Se tivesse feiticeiros em fez de médicos, e se esses feiticeiros pudessem invocar e dar corpo ao cancro, apresentando-o diante de mim, de punhos em riste, então eu lutaria – se a cura dependesse disso. Mas eu limito-me a colaborar com os protocolos. E que seja feita a vontade de Deus.

Passadas algumas semanas dei por mim a dizer, “nada como ser tratado por cancro para finalmente me sentir doente”.

Antes de começar quimioterapia e radioterapia, no dia 19 de Março, não me tinha sentido de todo doente. Mas depois de sete sessões de quimio à segunda e trinta sessões de radio, de segunda a sexta, estava mais maldisposto do que alguma vez me tinha sentido em 70 anos: pior que a pior das gripes que alguma vez tive; pior que a reação adversa que tive quando recebi vacinas contra a cólera e a varíola, antes de uma viagem terrível à Ásia, em 1969.

Mas ser “curado” de cancro é uma questão difícil, porque a doença tem uma forma de se “esconder”, palavra que coloco entre aspas, porque o cancro não tem capacidades cognitivas. É desprovido de inteligência, embora continue a desafiar alguns dos melhores cientistas no mundo.

Mas tenho boas notícias, que creio que serão bem-vindas pelos muitos leitores do TCT que me têm desejado uma boa recuperação e me têm pedido que os mantenha informados. Um exame de PET feito no dia 17 de Julho não detectou mais células cancerígenas no meu corpo. Como digo, não me posso dizer curado ainda. Aliás, dentro de três meses estarei de volta ao hospital para ser visto de novo e, depois disso, com regularidade durante cinco anos. Então, caso entretanto não tenha sido atropelado por um autocarro na 5ª Avenida ou atingido na cabeça por um meteorito, e SÓ então, poderei dizer que estou curado.

Tenho muitas memórias más, porque muitas coisas más me aconteceram na vida, sobretudo antes de ter entrado para a Igreja quando tinha vinte e tais anos, e de me ter casado aos trinta e tais. Há coisas de que me arrependo e – apesar de recorrer frequentemente à Confissão – algumas delas quase me assombram. De certa forma, ter cancro está longe de ser a pior coisa que me aconteceu na vida.

Aliás, até pode ter sido uma coisa boa, uma coisa muito boa.

Soube da preocupação de amigos, incluindo leitores deste site, e isso está perto do topo da lista, embora no topo mesmo esteja a minha mulher, Sydny. Naquele primeiro artigo, escrevi que as minhas orações, enquanto estava deitado na marquesa a receber as radiações, eram pelos meus amigos, mas também por estranhos, sobretudo aqueles que eu e a Syd víamos no hospital e que claramente estavam sozinhos. Tenho uma certa reputação de durão, e sim, talvez conseguisse aguentar o último ano sozinho, mas, como disse a um dos funcionários do hospital – “é bom ser casado”. Não pensei que fosse possível amar mais a Syd. Estava errado, mas disso não me arrependo.

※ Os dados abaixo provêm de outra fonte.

import Literature.Geometry.DiscreteGeometry.DelsarteLinearProgrammingBound

/-!
# Rigidity of the LP-sharp code `A(7, 1/3) = 56`: inner products of a 56-point code

Framing: lottery ticket; floor = certified bounds/negative ranges. Venture `PackingBounds`
(cell `pub-packcert`), spherical-code family, STRUCTURE half of the sharp row `(7, 56, 1/3)`.

**Theorem (complementary slackness; Delsarte–Goethals–Seidel 1977 / Bannai–Sloane 1981 style).**
If `C ⊂ S^{6}` has pairwise inner products `≤ 1/3` and the maximal size `|C| = 56`, then every
inner product of two distinct points of `C` is a root of the sharp certificate
`f(t) = (t + 1) · ((t + 1 / 3) ^ 2) · (t - 1 / 3)`, i.e. lies in `{-1, -1/3, 1/3}` — the inner
products of the 56-point E₇ code (28 equiangular lines). Proof: `56 · f_0 = f(1)` exactly, so
`Literature.Geometry.DiscreteGeometry.DelsarteLP.sum_eq_zero_of_card_mul_eq` gives `f(⟨x,y⟩) = 0`;
then factor.

## References
* P. Delsarte, J. M. Goethals, J. J. Seidel, Geom. Dedicata 6 (1977) 363–388. [`DelsarteGoethalsSeidel1977`]
* H. Cohn, A. Kumar, J. Amer. Math. Soc. 20 (2007) 99–148, Table 1. [`CohnKumar2006`]
-/

namespace Summit.Ventures.PackingBounds.SphericalCodes

open Finset Literature.Analysis.SpecialFunctions Literature.Geometry.DiscreteGeometry

/-- **Inner products of a maximal (56-point) code in `ℝ^7` with `⟨x,y⟩ ≤ 1/3`** lie in
`{-1, -1/3, 1/3}` (the 56-point E₇ code (28 equiangular lines)). [cite: CohnKumar2006, Table 1] -/
theorem code_dim7_inner_of_card_eq_56 (C : Finset (EuclideanSpace ℝ (Fin 7)))
    (h1 : ∀ x ∈ C, ‖x‖ = 1) (h2 : ∀ x ∈ C, ∀ y ∈ C, x ≠ y → inner ℝ x y ≤ 1 / 3)
    (hcard : C.card = 56) {x y : EuclideanSpace ℝ (Fin 7)} (hx : x ∈ C) (hy : y ∈ C) (hxy : x ≠ y) :
    inner ℝ x y = -1 ∨
      inner ℝ x y = -1 / 3 ∨
      inner ℝ x y = 1 / 3 := by
  have hpoly : ∀ t : ℝ, ∑ k ∈ range (4 + 1),
      (fun k => match k with
      | 0 => 8 / 189 | 1 => 8 / 135 | 2 => 152 / 3465 | 3 => 8 / 315 | 4 => 8 / 1155 | _ => 0) k * gegenbauerSum ((5 / 2) : ℝ) k t =
      (t + 1) * ((t + 1 / 3) ^ 2) * (t - 1 / 3) := by
    intro t
    simp [Finset.sum_range_succ, gegenbauerSum, gegenbauerCoeff, Finset.prod_range_succ,
      Nat.factorial]
    ring
  have h0 := DelsarteLP.sum_eq_zero_of_card_mul_eq (n := 7) (μ := (5 / 2)) (by norm_num) (by norm_num) 4
    (fun k => match k with
      | 0 => 8 / 189 | 1 => 8 / 135 | 2 => 152 / 3465 | 3 => 8 / 315 | 4 => 8 / 1155 | _ => 0)
    ?_ (1 / 3) ?_ C h1 h2 ?_ hx hy hxy
  · rw [hpoly] at h0
    set t : ℝ := inner ℝ x y with ht
    clear_value t
    have hz : (t + 1) * ((t + 1 / 3) ^ 2) * (t - 1 / 3) = 0 := h0
    simp only [mul_eq_zero, pow_eq_zero_iff, ne_eq, OfNat.ofNat_ne_zero, not_false_eq_true] at hz
    rcases hz with (hm1 | hq1) | hs
    · left; linarith
    · right; left; linarith
    · right; right; linarith
  · intro k
    split <;> norm_num
  · intro t ht1 ht2
    rw [hpoly]
    exact mul_nonpos_of_nonneg_of_nonpos (mul_nonneg (by linarith) (by positivity)) (by linarith)
  · rw [hcard]
    norm_num [Finset.sum_range_succ, gegenbauerSum, gegenbauerCoeff, Finset.prod_range_succ,
      Nat.factorial]

end Summit.Ventures.PackingBounds.SphericalCodes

Mas existe um amor que ultrapassa esse. Falando da confissão, recordo-me de uma vez ter admitido a um padre que não estava certo de amar a Deus. “Amo a minha mulher, e os meus filhos e os meus amigos e o meu trabalho… mas…” E ele interrompeu-me: “O amor de Deus é uma coisa intelectual. Bom, é e não é”.

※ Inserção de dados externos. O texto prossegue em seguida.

/-- **L2. Radical persistence pushes the singular radical UP one stage**:
`√(ca·T_m) ⊆ √(ca·T_(m+1)) ∩ T_m`. [this work] -/
theorem mem_singRad_succ (O : ValuationSubring K) (A : Subalgebra k K) (m : ℕ)
    (hPR : ∀ x ∈ ca (tower O A m), ∃ N : ℕ, 1 ≤ N ∧ x ^ N ∈ ca (tower O A (m + 1)))
    {x : K} (hx : x ∈ tower O A m) (hx' : x ∈ tower O A (m + 1))
    (h : (⟨x, hx⟩ : ↥(tower O A m)) ∈ singRad O A m) :
    (⟨x, hx'⟩ : ↥(tower O A (m + 1))) ∈ singRad O A (m + 1) := by
  have hle : tower O A m ≤ tower O A (m + 1) := fun y hy =>
    d2rc_mem_tower_of_le O A (Nat.le_succ m) hy
  let ι : ↥(tower O A m) →ₐ[k] ↥(tower O A (m + 1)) := Subalgebra.inclusion hle
  -- generators of `caIdeal m` land in `singRad (m+1)`
  have hgen : caIdeal O A m ≤ (singRad O A (m + 1)).comap ι := by
    rw [caIdeal, Ideal.span_le]
    rintro c hc
    obtain ⟨N, -, hN⟩ := hPR c hc
    rw [SetLike.mem_coe, Ideal.mem_comap, singRad, Ideal.mem_radical_iff]
    refine ⟨N, ?_⟩
    have : (ι c) ^ N = ⟨(c : K) ^ N, ca_subset _ hN⟩ := Subtype.ext (by simp [ι])
    rw [this]
    exact Ideal.subset_span hN
  obtain ⟨n, hn⟩ := Ideal.mem_radical_iff.mp h
  have h1 : ι (⟨x, hx⟩ ^ n) ∈ singRad O A (m + 1) := hgen hn
  have h2 : ι (⟨x, hx⟩ ^ n) = (⟨x, hx'⟩ : ↥(tower O A (m + 1))) ^ n := by
    rw [map_pow]; rfl
  rw [h2] at h1
  have : (⟨x, hx'⟩ : ↥(tower O A (m + 1))) ∈ (singRad O A (m + 1)).radical :=
    Ideal.mem_radical_iff.mpr ⟨n, h1⟩
  rwa [singRad, Ideal.radical_idem] at this

/-- L2 iterated: `√(ca·T_m) ⊆ √(ca·T_M) ∩ T_m` for `m ≤ M`. [this work] -/
theorem mem_singRad_of_le (O : ValuationSubring K) (A : Subalgebra k K)
    (hPR : ∀ m : ℕ, ∀ x ∈ ca (tower O A m), ∃ N : ℕ, 1 ≤ N ∧ x ^ N ∈ ca (tower O A (m + 1)))
    {m M : ℕ} (hmM : m ≤ M) {x : K} (hx : x ∈ tower O A m) (hx' : x ∈ tower O A M)
    (h : (⟨x, hx⟩ : ↥(tower O A m)) ∈ singRad O A m) :
    (⟨x, hx'⟩ : ↥(tower O A M)) ∈ singRad O A M := by
  induction M, hmM using Nat.le_induction with
  | base => exact h
  | succ M hmM ih =>
    have hxM : x ∈ tower O A M := d2rc_mem_tower_of_le O A hmM hx
    exact mem_singRad_succ O A M (hPR M) hxM hx' (ih hxM)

Para mim já não é. Amar Deus, amar Jesus e amar o Espírito Santo é uma questão de rendição. É isso que se pretende com a extrema unção e é disso que ouvimos falar os santos: “Deves-te render ao amor de Deus”. Essas palavras têm o seu mérito, mas aquilo que me ocorre depois deste meu encontro próximo com a morte (e com as coisas a que um moribundo se agarra quando chega o seu tempo) é que a Trindade é família. O Céu é Família. O Céu é casa.

Regresso a casa
Robert Frost disse-o na perfeição no triste e belo “Death of a Hired Hand”. Mary e Warren estão sentados na varanda a falar de Silas, um trabalhador sazonal velhote que regressou à quinta fora de época. Warren está preocupado com as suas andanças. Mas Mary diz-lhe para ser simpático, porque tem a certeza que Silas, que dorme lá dentro junto da lareira, regressou a casa para morrer.

Responde Warren e tom suavemente gozoso: “Casa…”, acrescentando “Casa é o local onde, quando não tens mais para onde ir, têm de te acolher”.

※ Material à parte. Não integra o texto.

/-- At `β = 0`, `∑_{∂n = A} w_0(n) = 𝟙[A = ∅]` (the tree's `Current.weight_zero_beta`:
`w_0(n) = 𝟙[n = 0]`). [folklore] -/
theorem currentSum_zero_beta (A : Finset V) : currentSum G 0 A = if A = ∅ then 1 else 0 := by
  classical
  unfold currentSum
  have hfun : (fun n : Current G => if n.sources = A then n.weight 0 else 0) =
      fun n => if n = 0 then (if A = ∅ then 1 else 0) else 0 := by
    funext n
    rw [Current.weight_zero_beta]
    by_cases hn : n = 0
    · subst hn
      simp only [Current.sources_zero, if_true]
      by_cases hA : A = ∅
      · simp [hA]
      · rw [if_neg (Ne.symm hA), if_neg hA]
    · simp [hn]
  rw [hfun, tsum_ite_eq]

variable (d : ℕ)

/-- The zero currents have empty lifted trace. [folklore] -/
theorem sourcedTrace_zero (L : ℕ) :
    sourcedTrace d L ((0 : Current (freeBoxGraph d L)), (0 : Current (freeBoxGraph d L))) = ∅ := by
  rw [sourcedTrace, add_zero]
  have h0 : (0 : Current (freeBoxGraph d L)).traced = ∅ := by
    ext e
    simp [Current.traced]
  rw [h0, liftBonds, Set.image_empty]

open Classical in
/-- **`P^{∅,∅}_{Λ_L,0} = δ_∅`**: at `β = 0` both currents vanish identically, so the trace is the
closed configuration. [folklore] -/
theorem sourcedDoubleCurrentLaw_zero_beta_real (L : ℕ) {S : Set (BondConfig (Site d))}
    (hS : MeasurableSet S) :
    (sourcedDoubleCurrentLaw d L 0 ∅ ∅).real S = if (∅ : BondConfig (Site d)) ∈ S then 1 else 0 := by
  classical
  set G := freeBoxGraph d L with hG
  have hZ : currentSum G 0 (∅ : Finset (BoxVertex d L)) = 1 := by
    rw [currentSum_zero_beta]; simp
  have hE' : MeasurableSet (sourcedTrace d L ⁻¹' S) := (Set.to_countable _).measurableSet
  have hZ1 : currentSum G 0 (∅ : Finset (BoxVertex d L)) * currentSum G 0 ∅ ≠ 0 := by
    rw [hZ]; norm_num
  have h := doubleCurrentMeasure_real_mul G 0 le_rfl ∅ ∅ hE' hZ1
  rw [hZ, mul_one, mul_one] at h
  rw [measureReal_def, sourcedDoubleCurrentLaw_apply L 0 ∅ ∅ hS, ← measureReal_def, boxSources_empty, h]
  have hpw : ∀ p : Current G × Current G,
      pairWeight G 0 ∅ ∅ p * (sourcedTrace d L ⁻¹' S).indicator 1 p =
        if p = (0, 0) then (if (∅ : BondConfig (Site d)) ∈ S then (1 : ℝ) else 0) else 0 := by
    intro p
    by_cases hp : p = (0, 0)
    · subst hp
      have hw : pairWeight G 0 ∅ ∅ ((0 : Current G), (0 : Current G)) = 1 := by
        simp [pairWeight]
      rw [hw, one_mul, if_pos rfl, Set.indicator_apply, Set.mem_preimage, sourcedTrace_zero]
      simp
    · rw [if_neg hp]
      have hw : pairWeight G 0 ∅ ∅ p = 0 := by
        unfold pairWeight
        split_ifs with hsrc
        · rw [Current.weight_zero_beta, Current.weight_zero_beta]
          have : p.1 ≠ 0 ∨ p.2 ≠ 0 := by
            by_contra h'
            push Not at h'
            exact hp (Prod.ext h'.1 h'.2)
          rcases this with h1 | h2
          · rw [if_neg h1, zero_mul]
          · rw [if_neg h2, mul_zero]
        · rfl
      rw [hw, zero_mul]
  simp_rw [hpw]
  rw [tsum_ite_eq]

/-- **`P^{∅,∅}_0 = δ_∅`**: the Dirac mass at the closed configuration is the local limit at `β = 0`. [folklore] -/
theorem isSourcedDoubleCurrentLimit_zero_beta :
    IsSourcedDoubleCurrentLimit d 0 ∅ ∅ (Measure.dirac (∅ : BondConfig (Site d))) := by
  classical
  refine ⟨inferInstance, fun S hS => ?_⟩
  have hSm : MeasurableSet S := measurableSet_of_isLocalEvent_holds hS
  have h : ∀ L, (sourcedDoubleCurrentLaw d L 0 ∅ ∅).real S =
      (Measure.dirac (∅ : BondConfig (Site d))).real S := by
    intro L
    rw [sourcedDoubleCurrentLaw_zero_beta_real d L hSm, measureReal_def, Measure.dirac_apply' _ hSm,
      Set.indicator_apply]
    split_ifs <;> simp
  simp_rw [h]
  exact tendsto_const_nhds

/-- `sourcedDoubleCurrentLawInf d 0 ∅ ∅ = δ_∅`. [folklore] -/
theorem sourcedDoubleCurrentLawInf_zero_beta :
    sourcedDoubleCurrentLawInf d 0 ∅ ∅ = Measure.dirac (∅ : BondConfig (Site d)) :=
  ((isSourcedDoubleCurrentLimit_zero_beta d).eq_lawInf).symm

/-- At `β = 0` the free box correlations are `⟨σ_A⟩⁰_{Λ_L;0,0} = 𝟙[A = ∅]` (`A ⊆ Λ_L`). [folklore] -/
theorem isingCorr_free_box_zero_beta (L : ℕ) {A : Finset (Site d)} (hA : A ⊆ box d L) :
    isingCorr (zdGraph d) (box d L) 0 0 .free A = if A = ∅ then 1 else 0 := by
  classical
  have h1 := isingCorr_free_box_eq d L 0 (boxSources_subset_boxCore hA)
  rw [map_boxSources hA] at h1
  rw [h1, plusCurrentSum_freeBoxGraph_eq_currentSum, plusCurrentSum_freeBoxGraph_eq_currentSum,
    currentSum_zero_beta, currentSum_zero_beta, if_pos rfl, div_one]
  have hiff : boxSources d L A = ∅ ↔ A = ∅ := by
    constructor
    · intro h
      rw [← map_boxSources hA, h, Finset.map_empty]
    · rintro rfl
      exact boxSources_empty L
  by_cases hA0 : A = ∅
  · rw [if_pos (hiff.2 hA0), if_pos hA0]
  · rw [if_neg (fun h => hA0 (hiff.1 h)), if_neg hA0]

/-- At `β = 0` the free state is `⟨σ_A⟩⁰_{0,0} = 𝟙[A = ∅]`. [folklore] -/
theorem freeCorr_zero_beta (A : Finset (Site d)) : freeCorr d 0 0 A = if A = ∅ then 1 else 0 := by
  have hlim := hasBoxLimit_isingCorr_free_holds (d := d) le_rfl le_rfl A
  obtain ⟨L₀, hL₀⟩ := exists_forall_subset_box d A
  refine tendsto_nhds_unique hlim (tendsto_const_nhds.congr' ?_)
  filter_upwards [eventually_ge_atTop L₀] with L hL
  exact (isingCorr_free_box_zero_beta d L (hL₀ L hL)).symm

end BetaZero

/-! ### Far connections of a site under the box double currents -/

section FarConnection

variable (d : ℕ)

/-- The event "`b` is connected to a vertex outside `Λ_N`" is measurable. [folklore] -/
theorem measurableSet_connFar (b : Site d) (N : ℕ) :
    MeasurableSet {ω : BondConfig (Site d) | ∃ v, v ∉ box d N ∧ (openGraph ω).Reachable b v} := by
  have h : {ω : BondConfig (Site d) | ∃ v, v ∉ box d N ∧ (openGraph ω).Reachable b v} =
      ⋃ v ∈ {v : Site d | v ∉ box d N}, (openConn b v : Set (BondConfig (Site d))) := by
    ext ω
    simp only [Set.mem_setOf_eq, Set.mem_iUnion, exists_prop]
    rfl
  rw [h]
  exact MeasurableSet.biUnion (Set.to_countable _) fun v _ => measurableSet_openConn_holds b v

/-- The event "`b` is connected to a vertex outside `Λ_N`" is increasing. [folklore] -/
theorem isUpperSet_connFar (b : Site d) (N : ℕ) :
    IsUpperSet {ω : BondConfig (Site d) | ∃ v, v ∉ box d N ∧ (openGraph ω).Reachable b v} := by
  rintro ω ω' hle ⟨v, hv, hbv⟩
  exact ⟨v, hv, hbv.mono (openGraph_mono hle)⟩

/-- **`P^{A,B}_{Λ_L,β}[b ↔ Λ_Nᶜ] ≤ P^{A,B}_{Λ_L,β}[b` is connected to distance `M]`** once
`b + Λ_M ⊆ Λ_N`: the box double currents charge only lattice configurations, on which an open path
leaving `Λ_N` first leaves `b + Λ_M` through bonds touching it. [cite: AizenmanDuminilCopinSidoraviciusCMP2015, §3.2, remark after (3.11)] -/
theorem sourcedDoubleCurrentLaw_real_connFar_le_exitBoxEvent (L : ℕ) (β : ℝ) (A B : Finset (Site d))
    [IsFiniteMeasure (sourcedDoubleCurrentLaw d L β A B)] {b : Site d} {N M : ℕ}
    (hMN : shiftedBox b M ⊆ box d N) :
    (sourcedDoubleCurrentLaw d L β A B).real {ω | ∃ v, v ∉ box d N ∧ (openGraph ω).Reachable b v} ≤
      (sourcedDoubleCurrentLaw d L β A B).real (exitBoxEvent d b M) := by
  have hSm := measurableSet_connFar d b N
  have hb : b ∈ shiftedBox b M := mem_shiftedBox_iff.2 (by rw [sub_self]; exact zero_mem_box d M)
  calc (sourcedDoubleCurrentLaw d L β A B).real {ω | ∃ v, v ∉ box d N ∧ (openGraph ω).Reachable b v}
      = (sourcedDoubleCurrentLaw d L β A B).real
          ({ω | ∃ v, v ∉ box d N ∧ (openGraph ω).Reachable b v} ∩ exitBoxEvent d b M) := by
        refine sourcedDoubleCurrentLaw_real_congr_lattice d L β A B hSm
          (hSm.inter (measurableSet_exitBoxEvent d b M)) fun ω hω => ⟨fun h => ⟨h, ?_⟩, fun h => h.1⟩
        obtain ⟨v, hv, hbv⟩ := h
        exact exists_reachable_inter_edgesTouching (zdGraph d) (shiftedBox b M) hω hb
          (fun h' => hv (hMN h')) hbv
    _ ≤ (sourcedDoubleCurrentLaw d L β A B).real (exitBoxEvent d b M) :=
        measureReal_mono Set.inter_subset_right (measure_ne_top _ _)

end FarConnection


/-! ### Parity of `∂𝟙_T`, and `𝓕_B = ∅` for `#B` odd -/

section TraceSubcurrentParity

variable {V : Type*} [DecidableEq V]

/-- **Handshake**: the finite set of pairs `T` has an even number of odd-degree vertices
(`∑_x deg_T(x) = 2 · #{non-diagonal pairs of T}`). [folklore] -/
theorem even_card_oddVertices (T : Finset (Sym2 V)) : Even #(oddVertices T) := by
  classical
  unfold oddVertices
  rw [← Finset.even_sum_iff_even_card_odd]
  set C : Finset V := T.biUnion fun e => e.toFinset with hC
  have hsum : ∑ u ∈ C, bondDegree T u =
      ∑ e ∈ T.filter (fun e => ¬e.IsDiag), #(C.filter fun u => u ∈ e) := by
    simp only [bondDegree, Finset.card_eq_sum_ones, Finset.sum_filter]
    rw [Finset.sum_comm]
    refine Finset.sum_congr rfl fun e _ => ?_
    by_cases he : e.IsDiag <;> simp [he]
  rw [hsum]
  refine Finset.even_sum _ fun e he => ?_
  rw [Finset.mem_filter] at he
  obtain ⟨heT, hnd⟩ := he
  revert heT hnd
  induction e using Sym2.ind with
  | _ p q =>
    intro heT hnd
    have hpq : p ≠ q := fun h => hnd (Sym2.mk_isDiag_iff.2 h)
    have hfil : C.filter (fun u => u ∈ (s(p, q) : Sym2 V)) = {p, q} := by
      ext u
      simp only [Finset.mem_filter, Sym2.mem_iff, Finset.mem_insert, Finset.mem_singleton, hC,
        Finset.mem_biUnion, Sym2.mem_toFinset]
      constructor
      · exact fun h => h.2
      · rintro (rfl | rfl)
        · exact ⟨⟨_, heT, Sym2.mem_mk_left _ _⟩, Or.inl rfl⟩
        · exact ⟨⟨_, heT, Sym2.mem_mk_right _ _⟩, Or.inr rfl⟩
    rw [hfil, Finset.card_pair hpq]
    exact even_two

/-- **`𝓕_B = ∅` when `#B` is odd**: no finite set of pairs has an odd number of odd-degree
vertices (ADC21: there is no current `m` with `#∂m` odd). [cite: AizenmanDuminilCopinAnnals2021, Def. 3.2] -/
theorem traceSubcurrentEvent_eq_empty_of_odd_card {B : Finset V} (hB : Odd #B) :
    traceSubcurrentEvent B = (∅ : Set (BondConfig V)) := by
  ext ω
  simp only [mem_traceSubcurrentEvent_iff, Set.mem_empty_iff_false, iff_false, not_exists, not_and]
  intro T _ hTB
  have h := even_card_oddVertices T
  rw [hTB] at h
  exact (Nat.not_even_iff_odd.2 hB) h

/-! ### `𝓕_B` localised to a finite region, and the decomposition of `𝓕_B` -/

/-- **The localised events are local**: "`ω` contains a finite set of pairs `T` inside `S` with
`∂𝟙_T = B`" is determined by the pairs inside `S`. [folklore] -/
theorem determinedBy_traceSubcurrentEventIn (B S : Finset V) :
    DeterminedBy {ω : BondConfig V | ∃ T : Finset (Sym2 V), ↑T ⊆ ω ∧ (∀ e ∈ T, ∀ u ∈ e, u ∈ S) ∧
      oddVertices T = B} (↑S.sym2 : Set (Sym2 V)) := by
  rw [determinedBy_iff]
  intro ω ω' h
  simp only [Set.mem_setOf_eq]
  have key : ∀ T : Finset (Sym2 V), (∀ e ∈ T, ∀ u ∈ e, u ∈ S) →
      ((↑T : Set (Sym2 V)) ⊆ ω ↔ (↑T : Set (Sym2 V)) ⊆ ω') := by
    intro T hT
    have hTF : (↑T : Set (Sym2 V)) ⊆ ↑S.sym2 := fun e he =>
      Finset.mem_coe.2 (Finset.mem_sym2_iff.2 (hT e (Finset.mem_coe.1 he)))
    constructor
    · intro hTω e he
      have h1 : e ∈ ω ∩ ↑S.sym2 := ⟨hTω he, hTF he⟩
      rw [h] at h1
      exact h1.1
    · intro hTω e he
      have h1 : e ∈ ω' ∩ ↑S.sym2 := ⟨hTω he, hTF he⟩
      rw [← h] at h1
      exact h1.1
  constructor
  · rintro ⟨T, hTω, hT, hTB⟩
    exact ⟨T, (key T hT).1 hTω, hT, hTB⟩
  · rintro ⟨T, hTω, hT, hTB⟩
    exact ⟨T, (key T hT).2 hTω, hT, hTB⟩

/-- The localised events are local events. [folklore] -/
theorem isLocalEvent_traceSubcurrentEventIn (B S : Finset V) :
    IsLocalEvent {ω : BondConfig V | ∃ T : Finset (Sym2 V), ↑T ⊆ ω ∧ (∀ e ∈ T, ∀ u ∈ e, u ∈ S) ∧
      oddVertices T = B} :=
  ⟨S.sym2, determinedBy_traceSubcurrentEventIn B S⟩

omit [DecidableEq V] in
/-- Two distinct elements of a pair are adjacent in the graph of a set of pairs containing it. [folklore] -/
theorem openGraph_adj_of_mem_of_mem {T : Set (Sym2 V)} {e : Sym2 V} (he : e ∈ T) {u x : V}
    (hu : u ∈ e) (hx : x ∈ e) (hux : u ≠ x) : (openGraph T).Adj u x := by
  rw [openGraph_adj]
  have h : e = s(u, x) := (Sym2.mem_and_mem_iff hux).1 ⟨hu, hx⟩
  exact ⟨h ▸ he, hux⟩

Mas Mary contrapõe: “Eu diria antes que é algo que, de certa forma, não temos de fazer por merecer”.

A nossa casa no Céu imaginada é misteriosa. Isaías, em 64,4, citado por Paulo em 1 Coríntios 2, 9, avisa que “desde a antiguidade não se ouviu, nem com ouvidos se percebeu, nem com os olhos se viu o que Deus preparou para quem o ama” (Isaías diz “que nele espera.”)

Aquilo que percebi enquanto amava e rezava, me confessava e comungava, e enquanto esperava e me confiava, deixando-me abraçar a realidade da morte… É que estou no sítio para onde vou. Em casa. Sempre estive em casa. Neste momento o meu corpo não está a morrer, mas um dia estará e, quando esse dia chegar, atravessarei alegremente esse umbral, rumo à minha casa eterna.

Sem dúvida que ainda me espantarei se der com uma cobra na relva, mas não vejo que mais possa haver de que tenha medo.

É suposto que o meu amor seja imperfeito, mas o de Cristo não é. Ele ama-me e esse amor é tudo o que preciso para me levar à prudência, coragem, temperança e justiça. E isso é amar a Deus.


(Publicado pela primeira vez na terça-feira, 6 de Agosto de 2018 em The Catholic Thing)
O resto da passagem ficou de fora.